32.8.1 Tube support elements

Abaqus Analysis User's Guide

32.8.1 Tube support elements

Product: Abaqus/Standard

References

Overview

Tube support elements:

are provided to model the interaction of a tube with a closely adjacent tube support, for cases where intermittent contact between the tube and the support may occur; and
are made up of a spring/friction link (to simulate direct contact between the tube and the support) and a parallel dashpot (to simulate the effect of the fluid in the annulus between the tube and the support), as shown in Figure 32.8.1–1.

Details of the element formulations can be found in “Tube support elements,” Section 3.9.4 of the Abaqus Theory Guide.

Typical applications

An ITSCYL element can be used to model a drilled hole support (see Figure 32.8.1–2).

Several ITSUNI elements can be attached to the same node of the beam elements representing the tube to model the case of a tube support made up of a series of straight segments, as in an “egg-crate” design (see Figure 32.8.1–3).

Choosing an appropriate element

Two types of tube support elements are provided.

ITSUNI elements

ITSUNI is a “unidirectional” element, which always acts in a fixed direction in space. One node of the element must be located on the axis of the tube, which is modeled using beam elements; and the other node must be located equidistant between the two parallel support plates. The support plates are built into the ITSUNI element definition.

Figure 32.8.1–1 Tube support element behavior.

ITSCYL elements

ITSCYL is a “cylindrical” element, which can be used to simulate the interaction between a circular tube and a circular hole. One node of the element must be located on the axis of the tube, which is modeled using beam elements, and the other node must be located at the center of the hole in the circular tube support plate. The circular hole is built into the ITSCYL element definition.

Figure 32.8.1–2 Use of an ITSCYL element for a drilled hole support.

Figure 32.8.1–3 Use of ITSUNI elements for an “egg-crate” support.

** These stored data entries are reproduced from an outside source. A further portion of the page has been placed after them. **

/-- **The hypothesis `|m| < 2^(p-1)` is needed** (`p = 4`, `m = 13 ≥ 2^3`, `n = 3 = 2^1 + 2^0`):
every round-to-nearest division gives `13 ⊘ 3 = 9/2`, and `3 · (9/2) = 27/2` is the midpoint of the
floats `13` and `14`; ties-to-even multiplication returns `14 ≠ 13`.
[cite: Goldberg1991, Theorem 7 (reprint p. 168) "|m| < 2^(p-1)"] -/
theorem large_m_fails {fl fl' : ℚ → ℚ} (hfl : IsRoundNearestU 4 fl)
    (hfl' : IsRoundNearestEvenU 4 fl') :
    fl (13 / 3) = 9 / 2 ∧ fl' (3 * fl (13 / 3)) = 14 ∧ (14 : ℚ) ≠ 13 := by
  have h1 : fl (13 / 3) = 9 / 2 := by
    obtain ⟨⟨M, e, hM, hy⟩, hmin⟩ := hfl (13 / 3)
    have hx : IsFloatU 4 ((9 : ℚ) / 2) := ⟨9, -1, by norm_num, by norm_num⟩
    have hle := hmin _ hx
    have hd : |(13 : ℚ) / 3 - 9 / 2| = 1 / 6 := by
      rw [abs_of_nonpos (by norm_num)]; norm_num
    rw [hy, hd] at hle
    rw [hy]
    norm_num at hM
    rcases le_or_gt (-(1 : ℕ) : ℤ) e with he | he
    · obtain ⟨Y, hY⟩ := exists_int_mul_of_le_exp (M := M) he
      have hYq : (M : ℚ) * 2 ^ e = Y / 2 := by rw [← hY]; norm_num
      rw [hYq] at hle ⊢
      have hY9 : Y = 9 := by
        by_contra hne
        rcases le_or_gt Y 8 with h | h
        · have : (Y : ℚ) ≤ 8 := by exact_mod_cast h
          rw [abs_of_nonneg (by linarith : (0 : ℚ) ≤ 13 / 3 - Y / 2)] at hle
          linarith
        · have h10 : 10 ≤ Y := by omega
          have : (10 : ℚ) ≤ Y := by exact_mod_cast h10
          rw [abs_of_nonpos (by linarith : (13 : ℚ) / 3 - Y / 2 ≤ 0)] at hle
          linarith
      rw [hY9]; norm_num
    · have hsmall : |(M : ℚ) * 2 ^ e| ≤ (2 ^ 4 - 1) / 2 ^ (1 + 1) :=
        abs_le_of_exp_lt (p := 4) (by norm_num; exact hM) (k := 1) he
      have := (abs_le.mp hsmall).2
      norm_num at this
      rw [abs_of_nonneg (by linarith : (0 : ℚ) ≤ 13 / 3 - M * 2 ^ e)] at hle
      linarith
  have h2 : fl' (27 / 2) = 14 := by
    obtain ⟨⟨M, e, hM, hy⟩, hmin⟩ := hfl'.1 (27 / 2)
    have h14 : IsFloatU 4 (14 : ℚ) := isFloatU_int (by norm_num)
    have h13 : IsFloatU 4 (13 : ℚ) := isFloatU_int (by norm_num)
    have hle := hmin _ h14
    have hd : |(27 : ℚ) / 2 - 14| = 1 / 2 := by
      rw [abs_of_nonpos (by norm_num)]; norm_num
    rw [hd] at hle
    norm_num at hM
    rcases le_or_gt (-(0 : ℕ) : ℤ) e with he | he
    · obtain ⟨Y, hY⟩ := exists_int_mul_of_le_exp (M := M) he
      have hYq : (M : ℚ) * 2 ^ e = Y := by rw [← hY]; norm_num
      rw [hy, hYq] at hle
      have hY : Y = 13 ∨ Y = 14 := by
        by_contra hne
        push Not at hne
        rcases le_or_gt Y 12 with h | h
        · have : (Y : ℚ) ≤ 12 := by exact_mod_cast h
          rw [abs_of_nonneg (by linarith : (0 : ℚ) ≤ 27 / 2 - Y)] at hle
          linarith
        · have h15 : 15 ≤ Y := by omega
          have : (15 : ℚ) ≤ Y := by exact_mod_cast h15
          rw [abs_of_nonpos (by linarith : (27 : ℚ) / 2 - Y ≤ 0)] at hle
          linarith
      rcases hY with hY | hY
      · -- the tie partner 13 is refused by the even rule
        exfalso
        have hval : fl' (27 / 2) = 13 := by rw [hy, hYq, hY]; norm_num
        have htie := hfl'.2 (27 / 2) 14 h14 (by rw [hval]; norm_num)
          (by rw [hval, abs_of_nonpos (by norm_num), abs_of_nonneg (by norm_num)]; norm_num)
        rw [hval] at htie
        exact not_evenSignificand_thirteen htie
      · rw [hy, hYq, hY]; norm_num
    · have hsmall : |(M : ℚ) * 2 ^ e| ≤ (2 ^ 4 - 1) / 2 ^ (0 + 1) :=
        abs_le_of_exp_lt (p := 4) (by norm_num; exact hM) (k := 0) he
      have := (abs_le.mp hsmall).2
      norm_num at this
      rw [hy, abs_of_nonneg (by linarith : (0 : ℚ) ≤ 27 / 2 - M * 2 ^ e)] at hle
      linarith
  refine ⟨h1, ?_, by norm_num⟩
  rw [h1]; norm_num; exact h2

end Literature.ComputerArithmetic.Goldberg1991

Defining the behavior of ITS elements

You define the diameter of the tube and other geometric quantities that define the ITS element. You must associate these quantities with a set of ITS elements. In addition, you must define the behavior of the spring, friction link, and dashpot that make up a tube support element.

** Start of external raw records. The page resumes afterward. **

import Summits.HubbardSuperconductivity.HubbardSuperconductivity.Theorems.AnisotropyChordTransferFibre3FinXDCheck

/-!
# Route `AnisotropyChord` / H0 rotor rung: FIN per-`L` row-D (KT-2a″) SUB-CELL facts, `L = 9` (6–11)

Row-D facts `xdCellAny0 9 (49/50) la lb aD = true` on quarter sub-cells of the combined cells whose side condition needs `aD ≈ .04` (mechhunt STATUS p3 g7 REPORT 3).
Prover seat `hubbard-h0-rotor-p3` g7; helper for piece A = stmt-HubbardSuperconductivity-23918 of rung 19089 (`--supports`, helper class).
WHAT THIS IS NOT: nothing here proves superconductivity in the Hubbard model (rotor TARGET as worded stays FALSE, g15 verdict); kernel facts /
assembly for ONE conditional reduction at one `L`.  No sorry.
-/

set_option linter.dupNamespace false
set_option autoImplicit false

namespace Summit.HubbardSuperconductivity.HubbardSuperconductivity.Theorems.AnisotropyChord.Transfer.Fibre3

namespace FinXD

/-- row-D sub-cell `[10624669485396740, 10690253864936226]` of `L = 9`. [folklore] -/
theorem xd9s_110_2 : xdCellAny0 9 (49/50 : ℚ) 10624669485396740 10690253864936226 (1/25 : ℚ) = true := by decide +kernel

/-- row-D sub-cell `[10690253864936226, 10755838244475713]` of `L = 9`. [folklore] -/
theorem xd9s_110_3 : xdCellAny0 9 (49/50 : ℚ) 10690253864936226 10755838244475713 (1/25 : ℚ) = true := by decide +kernel

/-- row-D sub-cell `[10755838244475713, 10823062233503686]` of `L = 9`. [folklore] -/
theorem xd9s_111_0 : xdCellAny0 9 (49/50 : ℚ) 10755838244475713 10823062233503686 (1/25 : ℚ) = true := by decide +kernel

/-- row-D sub-cell `[10823062233503686, 10890286222531659]` of `L = 9`. [folklore] -/
theorem xd9s_111_1 : xdCellAny0 9 (49/50 : ℚ) 10823062233503686 10890286222531659 (1/25 : ℚ) = true := by decide +kernel

/-- row-D sub-cell `[10890286222531659, 10957510211559632]` of `L = 9`. [folklore] -/
theorem xd9s_111_2 : xdCellAny0 9 (49/50 : ℚ) 10890286222531659 10957510211559632 (1/25 : ℚ) = true := by decide +kernel

/-- row-D sub-cell `[10957510211559632, 11024734200587605]` of `L = 9`. [folklore] -/
theorem xd9s_111_3 : xdCellAny0 9 (49/50 : ℚ) 10957510211559632 11024734200587605 (1/25 : ℚ) = true := by decide +kernel

end FinXD

end Summit.HubbardSuperconductivity.HubbardSuperconductivity.Theorems.AnisotropyChord.Transfer.Fibre3
import Summits.ABC.Harvest.ConsecutiveABC
import HarnessLib

/-!
# Door shim: `Summit.ABC.Harvest.ConsecutiveABC` made importable by route files

Route files (`Summits/ABC/ABC/Theses/*.lean`) may import only Mathlib / Literature / HarnessLib /
`Summits.ABC.Statement` / `Summits.ABC.ABC.Theorems.*` (gate rule), not `Summits.ABC.Harvest.*`; a route
re-filed at the rung CONS (`--closes-target CONS`, alt-closer decl `Summit.ABC.Harvest.ConsecutiveABC`,
G-29 ★ p573323) therefore needs a `Theorems` module that transitively imports the door. This file is that
shim; its one theorem is the (already proved) edge `ABC → ConsecutiveABC`, restated under the Theorems
namespace so the file is a genuine sorry-free Theorems file. No conjecture is proved here; CONS is NOT abc.
-/

namespace Summit.ABC.ABC.Theorems

/-- The summit implies the CONS door (re-export of `Summit.ABC.Harvest.consecutiveABC_of_abc`). -/
theorem consecutiveABC_door_of_abc (h : _root_.ABC) : Summit.ABC.Harvest.ConsecutiveABC :=
  Summit.ABC.Harvest.consecutiveABC_of_abc h

/-- The CONS door in Pasten's `∃ c` form follows as well (re-export). -/
theorem consecutiveRadicalBound_door_of_abc (h : _root_.ABC) : Summit.ABC.Harvest.ConsecutiveRadicalBound :=
  Summit.ABC.Harvest.consecutiveRadicalBound_of_abc h

end Summit.ABC.ABC.Theorems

The spring behavior of an ITS element is shown in Figure 32.8.1–4. Relative displacements in the element are measured from the position where the tube and the hole in the support plate are aligned exactly—when the nodes of the element are at the same location. As indicated in Figure 32.8.1–4, the spring behavior of an ITS element is modified from that of the assigned spring definition to account for any clearance between the tube and support when the nodes of the element are at the same location. When there is no contact between the tube and the support, no force is transmitted by the spring; when the tube is in contact with the support, the force increases as the tube wall is deformed. This force can be modeled as a linear or a nonlinear function of the relative displacement between the axis of the tube and the center of the hole in the support.

Friction between the tube and support will generate a moment at the tube node if the tube diameter is greater than zero and a moment at the hole node if the hole size is greater than zero. At least one of the following should be true for any node of an ITS element that will have a moment acting on it:

the node should be associated with a beam or other element that can carry a moment;
the nodal rotation should be set to zero with a boundary condition.

Input File Usage:	Use the following options to define the behavior of ITS elements:
	ITS, ELSET=name* DASHPOT SPRING *FRICTION

Figure 32.8.1–4 Nonlinear spring behavior in ITS elements to model clearance and tube flattening.